» **Assignment**
Where the material below has a line containing "A₁ ^ 2 * (1 + ‖x‖)", start repeating exactly, and keep going through the line containing "-- the fluxes", with no other lines.

» **Supplied data**
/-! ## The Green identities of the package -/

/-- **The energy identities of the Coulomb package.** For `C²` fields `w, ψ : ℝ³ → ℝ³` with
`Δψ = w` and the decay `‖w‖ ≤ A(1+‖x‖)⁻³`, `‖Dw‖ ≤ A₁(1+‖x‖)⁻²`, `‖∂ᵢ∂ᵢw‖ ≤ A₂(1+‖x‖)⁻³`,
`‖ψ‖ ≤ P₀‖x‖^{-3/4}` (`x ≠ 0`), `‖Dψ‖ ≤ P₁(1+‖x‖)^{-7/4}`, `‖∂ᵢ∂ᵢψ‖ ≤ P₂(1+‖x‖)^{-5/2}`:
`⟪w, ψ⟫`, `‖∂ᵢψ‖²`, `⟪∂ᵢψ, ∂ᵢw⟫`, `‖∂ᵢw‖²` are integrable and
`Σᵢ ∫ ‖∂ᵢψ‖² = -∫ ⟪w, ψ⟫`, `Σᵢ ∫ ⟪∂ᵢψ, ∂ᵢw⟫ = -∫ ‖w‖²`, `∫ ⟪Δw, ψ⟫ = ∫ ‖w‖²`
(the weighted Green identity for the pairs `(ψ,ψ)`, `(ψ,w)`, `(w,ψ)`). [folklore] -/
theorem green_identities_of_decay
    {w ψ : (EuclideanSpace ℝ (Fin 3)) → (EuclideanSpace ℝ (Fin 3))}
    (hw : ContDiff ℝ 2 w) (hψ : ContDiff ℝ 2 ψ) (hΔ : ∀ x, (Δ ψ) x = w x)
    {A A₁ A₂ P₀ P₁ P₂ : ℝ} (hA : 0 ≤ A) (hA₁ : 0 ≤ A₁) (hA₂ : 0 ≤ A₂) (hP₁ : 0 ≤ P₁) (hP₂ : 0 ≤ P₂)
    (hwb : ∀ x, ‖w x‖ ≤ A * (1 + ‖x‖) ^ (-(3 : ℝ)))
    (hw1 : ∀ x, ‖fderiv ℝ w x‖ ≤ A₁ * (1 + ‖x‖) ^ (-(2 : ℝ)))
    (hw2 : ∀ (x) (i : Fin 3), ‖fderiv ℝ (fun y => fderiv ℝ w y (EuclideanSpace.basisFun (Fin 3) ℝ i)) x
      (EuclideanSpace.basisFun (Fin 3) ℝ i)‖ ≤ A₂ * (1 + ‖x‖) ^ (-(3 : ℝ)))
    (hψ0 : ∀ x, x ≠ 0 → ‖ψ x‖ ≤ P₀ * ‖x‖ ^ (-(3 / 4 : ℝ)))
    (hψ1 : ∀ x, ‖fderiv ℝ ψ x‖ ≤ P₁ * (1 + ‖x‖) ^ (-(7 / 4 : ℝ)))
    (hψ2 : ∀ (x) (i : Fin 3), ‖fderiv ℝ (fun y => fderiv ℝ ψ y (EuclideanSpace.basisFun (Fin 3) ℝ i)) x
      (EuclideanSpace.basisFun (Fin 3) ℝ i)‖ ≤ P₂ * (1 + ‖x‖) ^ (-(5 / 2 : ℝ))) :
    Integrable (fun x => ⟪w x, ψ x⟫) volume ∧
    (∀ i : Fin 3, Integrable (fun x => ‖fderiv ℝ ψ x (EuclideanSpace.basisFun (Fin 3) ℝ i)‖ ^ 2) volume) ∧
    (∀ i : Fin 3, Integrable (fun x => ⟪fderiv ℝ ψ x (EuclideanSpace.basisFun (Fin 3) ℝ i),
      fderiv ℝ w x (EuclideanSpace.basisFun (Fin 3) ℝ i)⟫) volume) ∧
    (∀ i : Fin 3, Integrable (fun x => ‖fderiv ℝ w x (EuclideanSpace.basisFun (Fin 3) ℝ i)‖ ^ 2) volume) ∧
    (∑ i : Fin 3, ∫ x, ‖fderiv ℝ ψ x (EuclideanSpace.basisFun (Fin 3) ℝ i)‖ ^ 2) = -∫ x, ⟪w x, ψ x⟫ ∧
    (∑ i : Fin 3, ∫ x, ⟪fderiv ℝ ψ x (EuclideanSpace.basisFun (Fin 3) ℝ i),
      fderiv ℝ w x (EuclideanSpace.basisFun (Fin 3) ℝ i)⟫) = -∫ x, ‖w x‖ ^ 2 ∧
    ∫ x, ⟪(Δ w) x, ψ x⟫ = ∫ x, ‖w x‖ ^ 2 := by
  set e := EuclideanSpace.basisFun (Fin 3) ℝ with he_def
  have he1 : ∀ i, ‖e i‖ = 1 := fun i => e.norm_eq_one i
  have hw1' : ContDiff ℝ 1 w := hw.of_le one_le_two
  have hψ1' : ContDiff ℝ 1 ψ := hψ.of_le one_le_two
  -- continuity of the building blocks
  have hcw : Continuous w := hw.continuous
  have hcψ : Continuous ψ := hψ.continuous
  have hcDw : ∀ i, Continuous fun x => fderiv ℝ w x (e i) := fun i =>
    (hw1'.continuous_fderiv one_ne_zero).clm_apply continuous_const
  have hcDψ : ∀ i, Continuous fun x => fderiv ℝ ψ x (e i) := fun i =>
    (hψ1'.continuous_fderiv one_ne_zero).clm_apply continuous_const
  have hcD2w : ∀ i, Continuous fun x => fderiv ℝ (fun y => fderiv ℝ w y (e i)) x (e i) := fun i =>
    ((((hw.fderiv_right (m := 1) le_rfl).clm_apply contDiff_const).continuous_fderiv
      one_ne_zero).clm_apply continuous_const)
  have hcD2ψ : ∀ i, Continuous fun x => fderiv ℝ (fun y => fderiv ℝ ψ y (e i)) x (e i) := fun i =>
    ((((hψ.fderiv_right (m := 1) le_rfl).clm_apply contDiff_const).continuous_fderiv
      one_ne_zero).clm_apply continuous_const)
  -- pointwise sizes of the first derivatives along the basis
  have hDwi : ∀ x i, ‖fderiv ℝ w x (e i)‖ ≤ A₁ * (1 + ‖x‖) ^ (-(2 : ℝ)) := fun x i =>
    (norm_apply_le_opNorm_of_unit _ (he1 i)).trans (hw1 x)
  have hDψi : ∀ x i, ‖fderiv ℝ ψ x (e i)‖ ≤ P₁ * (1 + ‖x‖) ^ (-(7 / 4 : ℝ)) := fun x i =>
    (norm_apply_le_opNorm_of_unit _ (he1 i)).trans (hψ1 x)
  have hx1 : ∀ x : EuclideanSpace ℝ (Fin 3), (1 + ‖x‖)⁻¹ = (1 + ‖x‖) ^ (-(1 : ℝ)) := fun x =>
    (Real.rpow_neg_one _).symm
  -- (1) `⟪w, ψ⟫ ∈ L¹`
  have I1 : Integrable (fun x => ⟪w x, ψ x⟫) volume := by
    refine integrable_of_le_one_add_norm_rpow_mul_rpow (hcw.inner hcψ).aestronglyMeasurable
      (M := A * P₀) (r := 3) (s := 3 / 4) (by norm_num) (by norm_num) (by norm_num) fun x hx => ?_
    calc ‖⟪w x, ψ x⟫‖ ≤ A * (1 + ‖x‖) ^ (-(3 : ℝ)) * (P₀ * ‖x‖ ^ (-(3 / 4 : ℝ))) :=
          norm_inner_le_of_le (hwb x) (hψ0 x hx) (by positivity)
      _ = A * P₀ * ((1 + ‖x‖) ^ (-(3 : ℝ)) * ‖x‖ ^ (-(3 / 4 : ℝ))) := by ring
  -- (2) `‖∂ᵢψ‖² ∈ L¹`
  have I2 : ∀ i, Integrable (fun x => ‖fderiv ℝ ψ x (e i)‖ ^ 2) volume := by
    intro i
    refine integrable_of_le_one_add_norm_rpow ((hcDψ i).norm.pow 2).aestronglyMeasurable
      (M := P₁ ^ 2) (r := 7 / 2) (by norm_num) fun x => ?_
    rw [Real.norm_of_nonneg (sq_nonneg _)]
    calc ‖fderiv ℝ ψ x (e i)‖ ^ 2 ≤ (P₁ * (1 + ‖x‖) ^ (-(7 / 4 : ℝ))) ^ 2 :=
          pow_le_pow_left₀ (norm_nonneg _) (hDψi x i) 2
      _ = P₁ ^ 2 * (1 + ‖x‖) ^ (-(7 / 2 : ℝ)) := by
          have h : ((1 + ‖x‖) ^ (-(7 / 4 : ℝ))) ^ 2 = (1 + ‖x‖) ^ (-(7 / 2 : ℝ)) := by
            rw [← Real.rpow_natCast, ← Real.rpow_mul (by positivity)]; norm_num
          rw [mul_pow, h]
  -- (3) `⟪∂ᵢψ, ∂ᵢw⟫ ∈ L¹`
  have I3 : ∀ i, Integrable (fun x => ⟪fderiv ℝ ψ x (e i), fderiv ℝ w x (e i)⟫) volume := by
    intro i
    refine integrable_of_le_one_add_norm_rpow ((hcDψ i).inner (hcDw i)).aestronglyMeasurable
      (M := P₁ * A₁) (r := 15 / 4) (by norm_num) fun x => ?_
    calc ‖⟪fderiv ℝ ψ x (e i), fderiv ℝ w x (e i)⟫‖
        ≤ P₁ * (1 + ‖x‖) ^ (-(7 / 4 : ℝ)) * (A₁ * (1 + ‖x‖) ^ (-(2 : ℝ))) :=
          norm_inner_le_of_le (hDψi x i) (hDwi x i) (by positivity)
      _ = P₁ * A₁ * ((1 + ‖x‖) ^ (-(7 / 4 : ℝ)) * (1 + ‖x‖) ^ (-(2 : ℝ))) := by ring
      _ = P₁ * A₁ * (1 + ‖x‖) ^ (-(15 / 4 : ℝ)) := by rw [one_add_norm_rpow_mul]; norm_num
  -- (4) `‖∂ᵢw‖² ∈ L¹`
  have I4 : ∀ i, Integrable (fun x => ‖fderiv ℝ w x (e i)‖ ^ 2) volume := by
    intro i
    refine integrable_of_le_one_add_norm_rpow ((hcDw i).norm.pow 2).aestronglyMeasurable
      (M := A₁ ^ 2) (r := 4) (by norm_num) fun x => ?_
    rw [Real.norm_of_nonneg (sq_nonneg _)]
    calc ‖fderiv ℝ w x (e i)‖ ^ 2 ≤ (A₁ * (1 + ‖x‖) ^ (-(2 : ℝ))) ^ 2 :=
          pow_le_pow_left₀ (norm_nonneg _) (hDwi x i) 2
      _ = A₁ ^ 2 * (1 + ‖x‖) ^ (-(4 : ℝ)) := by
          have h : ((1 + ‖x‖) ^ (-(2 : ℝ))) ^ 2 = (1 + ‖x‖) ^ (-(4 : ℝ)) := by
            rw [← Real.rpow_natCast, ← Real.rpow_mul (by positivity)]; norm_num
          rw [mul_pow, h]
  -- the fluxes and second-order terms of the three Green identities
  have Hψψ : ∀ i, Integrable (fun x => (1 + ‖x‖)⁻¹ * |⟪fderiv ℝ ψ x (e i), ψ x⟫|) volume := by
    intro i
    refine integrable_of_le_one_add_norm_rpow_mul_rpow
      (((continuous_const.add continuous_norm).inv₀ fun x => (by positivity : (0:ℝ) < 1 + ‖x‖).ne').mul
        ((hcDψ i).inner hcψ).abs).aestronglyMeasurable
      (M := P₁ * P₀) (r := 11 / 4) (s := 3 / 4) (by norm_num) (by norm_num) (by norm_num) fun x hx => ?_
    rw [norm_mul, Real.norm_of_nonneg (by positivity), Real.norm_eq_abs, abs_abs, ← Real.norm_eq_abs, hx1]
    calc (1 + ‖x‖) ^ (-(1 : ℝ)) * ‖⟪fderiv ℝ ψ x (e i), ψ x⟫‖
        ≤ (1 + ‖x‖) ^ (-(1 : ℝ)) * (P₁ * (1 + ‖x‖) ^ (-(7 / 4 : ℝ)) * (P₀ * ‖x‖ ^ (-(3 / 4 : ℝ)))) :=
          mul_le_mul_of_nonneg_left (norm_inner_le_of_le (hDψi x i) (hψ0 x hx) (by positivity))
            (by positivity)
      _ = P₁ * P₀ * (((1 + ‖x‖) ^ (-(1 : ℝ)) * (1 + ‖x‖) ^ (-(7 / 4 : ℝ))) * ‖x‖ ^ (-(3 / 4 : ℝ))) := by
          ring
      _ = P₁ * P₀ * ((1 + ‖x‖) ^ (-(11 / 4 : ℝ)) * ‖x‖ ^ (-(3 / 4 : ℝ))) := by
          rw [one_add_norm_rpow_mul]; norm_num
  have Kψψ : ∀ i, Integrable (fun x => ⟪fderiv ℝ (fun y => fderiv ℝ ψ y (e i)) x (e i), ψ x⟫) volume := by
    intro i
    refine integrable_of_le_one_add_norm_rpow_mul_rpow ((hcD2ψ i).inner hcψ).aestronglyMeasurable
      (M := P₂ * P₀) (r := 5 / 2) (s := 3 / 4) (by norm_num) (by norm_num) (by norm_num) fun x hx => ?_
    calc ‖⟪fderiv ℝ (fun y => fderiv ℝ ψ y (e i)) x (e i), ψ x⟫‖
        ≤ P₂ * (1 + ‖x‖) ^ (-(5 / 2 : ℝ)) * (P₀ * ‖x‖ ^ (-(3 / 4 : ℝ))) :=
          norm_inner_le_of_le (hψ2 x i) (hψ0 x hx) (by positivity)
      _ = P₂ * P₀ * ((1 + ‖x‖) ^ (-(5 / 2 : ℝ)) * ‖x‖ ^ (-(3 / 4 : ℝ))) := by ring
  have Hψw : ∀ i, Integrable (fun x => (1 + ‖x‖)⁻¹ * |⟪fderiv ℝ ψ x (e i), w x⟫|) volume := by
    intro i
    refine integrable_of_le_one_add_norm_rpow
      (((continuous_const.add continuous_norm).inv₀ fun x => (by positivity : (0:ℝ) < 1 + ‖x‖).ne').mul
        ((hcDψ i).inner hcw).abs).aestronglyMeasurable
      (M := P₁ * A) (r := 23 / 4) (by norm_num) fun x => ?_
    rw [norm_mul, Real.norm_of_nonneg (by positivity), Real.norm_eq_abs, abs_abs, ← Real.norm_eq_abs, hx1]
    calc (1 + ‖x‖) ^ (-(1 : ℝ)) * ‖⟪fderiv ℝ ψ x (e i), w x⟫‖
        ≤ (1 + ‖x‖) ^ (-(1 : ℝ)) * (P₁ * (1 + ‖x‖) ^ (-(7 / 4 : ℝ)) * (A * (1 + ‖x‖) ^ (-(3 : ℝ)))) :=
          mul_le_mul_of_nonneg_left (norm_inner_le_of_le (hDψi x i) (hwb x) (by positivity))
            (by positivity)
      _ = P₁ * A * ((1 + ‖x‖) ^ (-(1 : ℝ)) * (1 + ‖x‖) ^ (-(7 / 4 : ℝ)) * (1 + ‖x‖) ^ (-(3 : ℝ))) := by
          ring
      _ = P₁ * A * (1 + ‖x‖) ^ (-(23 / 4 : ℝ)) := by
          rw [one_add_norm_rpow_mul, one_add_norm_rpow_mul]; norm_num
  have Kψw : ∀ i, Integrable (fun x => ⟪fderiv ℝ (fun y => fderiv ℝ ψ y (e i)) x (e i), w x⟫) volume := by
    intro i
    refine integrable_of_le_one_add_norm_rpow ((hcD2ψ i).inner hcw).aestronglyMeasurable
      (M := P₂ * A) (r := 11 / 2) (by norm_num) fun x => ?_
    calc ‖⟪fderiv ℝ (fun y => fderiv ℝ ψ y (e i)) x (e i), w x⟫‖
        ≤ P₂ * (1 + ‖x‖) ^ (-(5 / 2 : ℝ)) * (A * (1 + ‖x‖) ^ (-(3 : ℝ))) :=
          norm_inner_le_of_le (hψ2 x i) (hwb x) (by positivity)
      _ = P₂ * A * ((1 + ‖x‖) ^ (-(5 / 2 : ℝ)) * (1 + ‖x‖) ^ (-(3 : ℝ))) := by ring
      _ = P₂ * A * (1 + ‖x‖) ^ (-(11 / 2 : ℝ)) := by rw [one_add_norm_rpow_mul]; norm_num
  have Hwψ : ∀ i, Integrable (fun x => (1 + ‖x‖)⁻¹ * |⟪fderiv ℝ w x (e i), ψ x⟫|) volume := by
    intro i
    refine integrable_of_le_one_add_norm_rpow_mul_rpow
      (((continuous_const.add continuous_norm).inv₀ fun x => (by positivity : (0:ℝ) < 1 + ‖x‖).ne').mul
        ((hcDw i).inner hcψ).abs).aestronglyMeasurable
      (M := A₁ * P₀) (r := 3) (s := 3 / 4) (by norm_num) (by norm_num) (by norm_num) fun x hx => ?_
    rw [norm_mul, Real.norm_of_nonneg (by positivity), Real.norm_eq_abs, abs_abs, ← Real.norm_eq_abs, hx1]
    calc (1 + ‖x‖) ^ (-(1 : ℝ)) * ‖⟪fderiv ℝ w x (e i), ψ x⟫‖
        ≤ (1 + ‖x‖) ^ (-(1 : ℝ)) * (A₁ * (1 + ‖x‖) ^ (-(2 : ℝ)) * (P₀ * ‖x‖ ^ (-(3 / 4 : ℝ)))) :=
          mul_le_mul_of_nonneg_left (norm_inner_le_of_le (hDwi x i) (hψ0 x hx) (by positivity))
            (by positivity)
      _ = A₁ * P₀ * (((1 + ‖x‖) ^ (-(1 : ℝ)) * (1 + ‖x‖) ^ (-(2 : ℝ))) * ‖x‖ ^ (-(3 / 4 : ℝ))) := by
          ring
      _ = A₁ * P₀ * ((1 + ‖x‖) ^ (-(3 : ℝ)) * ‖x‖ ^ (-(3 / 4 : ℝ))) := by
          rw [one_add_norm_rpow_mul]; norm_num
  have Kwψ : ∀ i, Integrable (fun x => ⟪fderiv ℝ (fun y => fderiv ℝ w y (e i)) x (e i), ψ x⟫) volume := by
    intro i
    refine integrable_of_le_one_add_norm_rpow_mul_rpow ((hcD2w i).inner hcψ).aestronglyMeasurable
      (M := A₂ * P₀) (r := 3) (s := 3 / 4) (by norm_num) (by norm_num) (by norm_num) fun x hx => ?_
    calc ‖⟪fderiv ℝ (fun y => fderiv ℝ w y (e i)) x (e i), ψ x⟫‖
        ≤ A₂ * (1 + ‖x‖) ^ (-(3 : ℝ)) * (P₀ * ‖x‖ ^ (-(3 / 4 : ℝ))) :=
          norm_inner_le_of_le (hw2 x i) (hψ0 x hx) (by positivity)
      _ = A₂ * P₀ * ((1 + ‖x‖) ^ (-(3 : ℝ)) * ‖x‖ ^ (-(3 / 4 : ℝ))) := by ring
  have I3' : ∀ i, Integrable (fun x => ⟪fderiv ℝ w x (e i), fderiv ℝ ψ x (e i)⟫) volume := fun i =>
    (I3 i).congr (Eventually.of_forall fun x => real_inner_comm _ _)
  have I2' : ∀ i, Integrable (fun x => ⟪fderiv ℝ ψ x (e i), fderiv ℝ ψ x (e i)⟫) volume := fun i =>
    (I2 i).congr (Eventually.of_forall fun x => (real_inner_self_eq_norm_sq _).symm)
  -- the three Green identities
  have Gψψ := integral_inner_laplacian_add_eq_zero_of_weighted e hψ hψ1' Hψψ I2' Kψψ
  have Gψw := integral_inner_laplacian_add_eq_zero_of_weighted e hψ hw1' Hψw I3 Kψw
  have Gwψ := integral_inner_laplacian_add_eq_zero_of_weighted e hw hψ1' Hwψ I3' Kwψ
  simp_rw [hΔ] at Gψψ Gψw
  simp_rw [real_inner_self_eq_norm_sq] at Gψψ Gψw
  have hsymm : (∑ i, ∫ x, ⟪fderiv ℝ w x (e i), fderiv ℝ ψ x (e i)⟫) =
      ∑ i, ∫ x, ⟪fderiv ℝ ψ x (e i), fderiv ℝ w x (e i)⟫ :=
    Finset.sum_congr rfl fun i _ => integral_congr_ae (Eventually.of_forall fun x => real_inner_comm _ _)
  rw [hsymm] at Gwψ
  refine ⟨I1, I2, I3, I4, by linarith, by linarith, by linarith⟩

» **Completed task**
      _ = A₁ ^ 2 * (1 + ‖x‖) ^ (-(4 : ℝ)) := by
          have h : ((1 + ‖x‖) ^ (-(2 : ℝ))) ^ 2 = (1 + ‖x‖) ^ (-(4 : ℝ)) := by
            rw [← Real.rpow_natCast, ← Real.rpow_mul (by positivity)]; norm_num
          rw [mul_pow, h]
  -- the fluxes and second-order terms of the three Green identities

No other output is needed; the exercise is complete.